# HP Forums

Full Version: ROOT bug? HP 48S/48G
You're currently viewing a stripped down version of our content. View the full version with proper formatting.

'X^3+5*X^2-2*X+7'

'X'

0

ROOT

Returns .189254744132. (not a root, f(x) returns about 7)

But using the poly solver...

[1,5,-2,7] gives the correct answers: (approximately)

(.29141, -1.08117), (.29141, 1.08117), -5.58283

Hi.

I did not check it, but wouldn't it be a pole?

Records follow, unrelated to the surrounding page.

/-- **Every vertex is the point of a special-form word.**  Every extreme point `e` of the convex hull of
`X = {Σ_j a j : a admissible}` is `Σ_j a j` for a word `a` in the special form of `stub_markedSwitchNormalForm` with
respect to the height `c = ⟨w, ·⟩` of a strictly exposing direction `w` generic for the set `Λ` of all letters
(`stub_exposedGenericDirection`): `e = Σ_j a₀ j` with `a₀` admissible maximising `Σ_j c (a j)` over admissible words
(heights of sums are sums of heights), the special-form word is admissible of the same value, and a strictly exposed
maximum is attained at `e` only. [folklore] -/
theorem extremePoint_normalForm (m q r : ℕ) (hq : 1 ≤ q) (A : Fin m → Finset (Fin 2 →₀ ℕ))
    (μ : Fin m → (Fin 2 →₀ ℕ) → ℕ) (hμ : ∀ j a, μ j a ≤ 1) (Λ : Finset (Fin 2 →₀ ℕ))
    (hAΛ : ∀ j, ∀ x ∈ A j, x ∈ Λ) (e : Fin 2 → ℝ)
    (he : e ∈ Set.extremePoints ℝ (convexHull ℝ ((fun e : Fin 2 →₀ ℕ => fun i : Fin 2 => ((e i : ℕ) : ℝ)) ''
      (((Fintype.piFinset A).filter (fun a : Fin m → (Fin 2 →₀ ℕ) => (∑ j, μ j (a j)) % q = r % q)).image
        (fun a => ∑ j, a j) : Set (Fin 2 →₀ ℕ))))) :
    ∃ (w : Fin 2 → ℝ) (c : (Fin 2 →₀ ℕ) → ℝ) (a : Fin m → (Fin 2 →₀ ℕ)) (S : Finset (Fin m)),
      (∀ x, c x = ∑ i, w i * ((x i : ℕ) : ℝ)) ∧ Set.InjOn c (Λ : Set (Fin 2 →₀ ℕ)) ∧
      (∀ j, a j ∈ A j) ∧
      (∀ j, j ∉ S → ∀ x ∈ A j, c x ≤ c (a j)) ∧
      (∀ j ∈ S, (∀ y ∈ A j, μ j y = μ j (a j) → c y ≤ c (a j)) ∧
        ∃ x ∈ A j, μ j x ≠ μ j (a j) ∧ ∀ y ∈ A j, c y ≤ c x) ∧
      (S.filter fun j => μ j (a j) = 0).card < q ∧ (S.filter fun j => μ j (a j) = 1).card < q ∧
      (∀ j ∈ S, ∀ j', j' ∉ S → (∀ y ∈ A j', c y ≤ c (a j')) →
        μ j' (a j') ≠ μ j (a j) →
        ∀ x ∈ A j, (∀ y ∈ A j, c y ≤ c x) →
        ∀ x' ∈ A j', μ j' x' ≠ μ j' (a j') → (∀ y' ∈ A j', μ j' y' ≠ μ j' (a j') → c y' ≤ c x') →
          (c x - c (a j) < c (a j') - c x' ∨ (c x - c (a j) = c (a j') - c x' ∧ j < j'))) ∧
      e = fun i => (((∑ j, a j) i : ℕ) : ℝ) := by
  obtain ⟨w, e₀, he₀X, rfl, hexp, hinjΛ⟩ :=
    NewtonUnitEquationsDissociatedUniform.stub_exposedGenericDirection _ Λ e he
  obtain ⟨c, hc⟩ : ∃ c : (Fin 2 →₀ ℕ) → ℝ, ∀ x, c x = ∑ i, w i * ((x i : ℕ) : ℝ) := ⟨_, fun _ => rfl⟩
  have hcΛ : Set.InjOn c (Λ : Set (Fin 2 →₀ ℕ)) := fun x hx y hy hxy => by
    rw [hc, hc] at hxy
    exact hinjΛ hx hy hxy
  -- heights of sums are sums of heights
  have hlin : ∀ a : Fin m → (Fin 2 →₀ ℕ), c (∑ j, a j) = ∑ j, c (a j) := by
    intro a
    simp only [hc, Finsupp.finsetSum_apply, Nat.cast_sum, Finset.mul_sum]
    exact Finset.sum_comm
  -- admissible words give points of `X`
  have hmem : ∀ a : Fin m → (Fin 2 →₀ ℕ), (∀ j, a j ∈ A j) → (∑ j, μ j (a j)) % q = r % q →
      ∑ j, a j ∈ ((Fintype.piFinset A).filter fun a : Fin m → (Fin 2 →₀ ℕ) =>
        (∑ j, μ j (a j)) % q = r % q).image fun a => ∑ j, a j :=
    fun a ha hadm => Finset.mem_image.2 ⟨a, Finset.mem_filter.2 ⟨Fintype.mem_piFinset.2 ha, hadm⟩, rfl⟩
  -- the exposed vertex is the point of an admissible word of maximal height
  obtain ⟨a₀, ha₀, rfl⟩ := Finset.mem_image.1 he₀X
  obtain ⟨ha₀A, hadm⟩ := Finset.mem_filter.1 ha₀
  have ha₀A' : ∀ j, a₀ j ∈ A j := Fintype.mem_piFinset.1 ha₀A
  have hmax : ∀ a : Fin m → (Fin 2 →₀ ℕ), (∀ j, a j ∈ A j) → (∑ j, μ j (a j)) % q = r % q →
      ∑ j, c (a j) ≤ ∑ j, c (a₀ j) := by
    intro a ha hadm'
    rw [← hlin, ← hlin]
    by_cases hne : ∑ j, a j = ∑ j, a₀ j
    · rw [hne]
    · rw [hc, hc]
      exact (hexp _ (hmem a ha hadm') hne).le
  obtain ⟨a, S, h1, h2, h3, h4, h5, h6, h7, h8⟩ := stub_markedSwitchNormalForm m q r hq A μ hμ c
    (fun j => hcΛ.mono fun x hx => hAΛ j x hx) a₀ ha₀A' hadm hmax
  refine ⟨w, c, a, S, hc, hcΛ, h1, h4, h5, h6, h7, h8, ?_⟩
  -- a maximiser's point is the vertex, by strict exposure
  by_contra hne
  have hne' : ∑ j, a j ≠ ∑ j, a₀ j := fun h => hne (by rw [h])
  have hlt : c (∑ j, a j) < c (∑ j, a₀ j) := by
    rw [hc, hc]
    exact hexp _ (hmem a h1 h2) hne'
  rw [hlin, hlin, h3] at hlt
  exact lt_irrefl _ hlt

end MarkedDesignHullAux

/-- **THEOREM G′ (hull vertices of marked residue level sets of sumsets are polynomial, uniformly in the modulus),
registered stub `stub_markedDesignHull` of line `binomial-normal-form`.**  For letter sets `A j ⊆ ℕ²` (`j : Fin m`) of
size `≤ L`, `0/1` marks `μ j`, a modulus `q ≥ 1` and a residue `r`, the convex hull of
`X = {Σ_j a j : a j ∈ A j ∀ j, Σ_j μ j (a j) ≡ r (mod q)}` has at most `(4 ((m L)² + (m L)⁴) + 5) q²` extreme points.
Proof: every extreme point is `Σ_j a j` for a special-form word `a` of a strictly exposing generic direction `w`
(`MarkedDesignHullAux.extremePoint_normalForm`); the datum `(sign vector of the |Λ|⁴ functionals
⟨w, (x - y) - (x' - y')⟩, n₀, n₁)` (letters `x, y, x', y'`, switch counts `n₀, n₁ < q`) determines the word
(`MarkedDesignHullAux.specs_transfer`, `MarkedDesignHullAux.word_eq`), so the extreme points inject into a set of size
`≤ (4 |Λ|⁴ + 5) q²` (`ResidueDesignHullAux.signvec_plane_count`), and `|Λ| ≤ Σ_j |A j| ≤ m L`. [folklore] -/
theorem stub_markedDesignHull (m q r : ℕ) (hq : 1 ≤ q) (A : Fin m → Finset (Fin 2 →₀ ℕ))
    (μ : Fin m → (Fin 2 →₀ ℕ) → ℕ) (hμ : ∀ j a, μ j a ≤ 1) (L : ℕ) (hL : ∀ j, (A j).card ≤ L) :
    (Set.extremePoints ℝ (convexHull ℝ ((fun e : Fin 2 →₀ ℕ => fun i : Fin 2 => ((e i : ℕ) : ℝ)) ''
      (((Fintype.piFinset A).filter (fun a : Fin m → (Fin 2 →₀ ℕ) => (∑ j, μ j (a j)) % q = r % q)).image
        (fun a => ∑ j, a j) : Set (Fin 2 →₀ ℕ))))).ncard ≤
      (4 * (m * L * (m * L) + m * L * (m * L) * (m * L * (m * L))) + 5) * q ^ 2 := by
  -- the letters
  obtain ⟨Λ, hΛ⟩ : ∃ Λ : Finset (Fin 2 →₀ ℕ), Λ = Finset.univ.biUnion A := ⟨_, rfl⟩
  have hAΛ : ∀ j, ∀ x ∈ A j, x ∈ Λ := fun j x hx => by
    rw [hΛ]
    exact Finset.mem_biUnion.2 ⟨j, Finset.mem_univ _, hx⟩
  have hℓ : Λ.card ≤ m * L := by
    rw [hΛ]
    refine Finset.card_biUnion_le.trans ?_
    calc ∑ j, (A j).card ≤ ∑ _j : Fin m, L := Finset.sum_le_sum fun j _ => hL j
      _ = m * L := by rw [Finset.sum_const, Finset.card_univ, Fintype.card_fin, smul_eq_mul]
  -- the special-form word at every vertex
  have hex := fun e he => MarkedDesignHullAux.extremePoint_normalForm m q r hq A μ hμ Λ hAΛ e he
  choose! w c a S hc hinj h1 h4 h5 h6 h7 h8 heq using hex
  -- the `|Λ|⁴` linear functionals `w ↦ ⟨w, (x - y) - (x' - y')⟩`
  obtain ⟨κ, -⟩ : ∃ _κ : (Λ × Λ) × (Λ × Λ) ≃ Fin (Fintype.card ((Λ × Λ) × (Λ × Λ))), True :=
    ⟨Fintype.equivFin _, trivial⟩
  obtain ⟨u, hu⟩ : ∃ u : Fin (Fintype.card ((Λ × Λ) × (Λ × Λ))) → Fin 2 → ℝ,
      ∀ (p : (Λ × Λ) × (Λ × Λ)) (i : Fin 2), u (κ p) i =
        ((p.1.1.1 i : ℕ) : ℝ) - ((p.1.2.1 i : ℕ) : ℝ) - (((p.2.1.1 i : ℕ) : ℝ) - ((p.2.2.1 i : ℕ) : ℝ)) :=
    ⟨fun k i => (((κ.symm k).1.1.1 i : ℕ) : ℝ) - (((κ.symm k).1.2.1 i : ℕ) : ℝ) -
        ((((κ.symm k).2.1.1 i : ℕ) : ℝ) - (((κ.symm k).2.2.1 i : ℕ) : ℝ)),
      fun p i => by simp only [Equiv.symm_apply_apply]⟩
  -- the datum `(sign vector, n₀, n₁)` is injective on the vertices
  refine (Set.ncard_le_ncard_of_injOn
    (t := {v : Fin (Fintype.card ((Λ × Λ) × (Λ × Λ))) → SignType |
        ∃ w' : Fin 2 → ℝ, v = fun k => SignType.sign (∑ i, w' i * u k i)} ×ˢ
      ((↑(Finset.range q) : Set ℕ) ×ˢ (↑(Finset.range q) : Set ℕ)))
    (fun e => ((fun k => SignType.sign (∑ i, w e i * u k i)),
      (((S e).filter fun j => μ j (a e j) = 0).card, ((S e).filter fun j => μ j (a e j) = 1).card)))
    (fun e he => Set.mk_mem_prod ⟨w e, rfl⟩ (Set.mk_mem_prod
      (Finset.mem_coe.2 (Finset.mem_range.2 (h6 e he))) (Finset.mem_coe.2 (Finset.mem_range.2 (h7 e he)))))
    ?_).trans ?_
  · intro e he e' he' hd
    simp only [Prod.mk.injEq] at hd
    obtain ⟨hsv, hn0, hn1⟩ := hd
    -- equal sign vectors: the two heights compare differences of letter heights alike
    have hcmp : ∀ x ∈ Λ, ∀ y ∈ Λ, ∀ x' ∈ Λ, ∀ y' ∈ Λ,
        SignType.sign (c e x - c e y - (c e x' - c e y')) =
          SignType.sign (c e' x - c e' y - (c e' x' - c e' y')) := by
      intro x hx y hy x' hx' y' hy'
      have key := congr_fun hsv (κ ((⟨x, hx⟩, ⟨y, hy⟩), (⟨x', hx'⟩, ⟨y', hy'⟩)))
      simp only [hu, mul_sub, Finset.sum_sub_distrib] at key
      simpa only [hc e he, hc e' he'] using key
    obtain ⟨h4t, h5t, h8t⟩ := MarkedDesignHullAux.specs_transfer A Λ hAΛ μ (c e) (c e') hcmp (a e') (S e')
      (h1 e' he') (h4 e' he') (h5 e' he') (h8 e' he')
    have hae := MarkedDesignHullAux.word_eq A μ hμ (c e) (fun j => (hinj e he).mono fun x hx => hAΛ j x hx)
      (a e) (a e') (S e) (S e') (h1 e he) (h4 e he) (h5 e he) (h8 e he) (h1 e' he') h4t h5t h8t hn0 hn1
    rw [heq e he, heq e' he', hae]
  -- count
  · rw [Set.ncard_prod, Set.ncard_prod, Set.ncard_coe_finset, Finset.card_range, sq]
    refine Nat.mul_le_mul_right _ ((ResidueDesignHullAux.signvec_plane_count _ u).trans
      (Nat.add_le_add_right (Nat.mul_le_mul_left 4 ?_) 5))
    calc Fintype.card ((Λ × Λ) × (Λ × Λ)) = Λ.card * Λ.card * (Λ.card * Λ.card) := by
          simp only [Fintype.card_prod, Fintype.card_coe]
      _ ≤ m * L * (m * L) * (m * L * (m * L)) := Nat.mul_le_mul (Nat.mul_le_mul hℓ hℓ) (Nat.mul_le_mul hℓ hℓ)
      _ ≤ _ := Nat.le_add_left _ _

If you read on the ROOT function of the advanced users manual, it shows you that you enter 1: function 2)variable to solve for 3) guess. The number returned is either the ROOT or the Local EXTREMA. There is a local minimum at x = .189....what your answer was. 0 (your guess) is closer to this value than the actual roots, that's why ROOT gave this answer for this specific guess.

Quote:
If you read on the ROOT function of the advanced users manual, it shows you that you enter 1: function 2)variable to solve for 3) guess. The number returned is either the ROOT or the Local EXTREMA. There is a local minimum at x = .189....what your answer was. 0 (your guess) is closer to this value than the actual roots, that's why ROOT gave this answer for this specific guess.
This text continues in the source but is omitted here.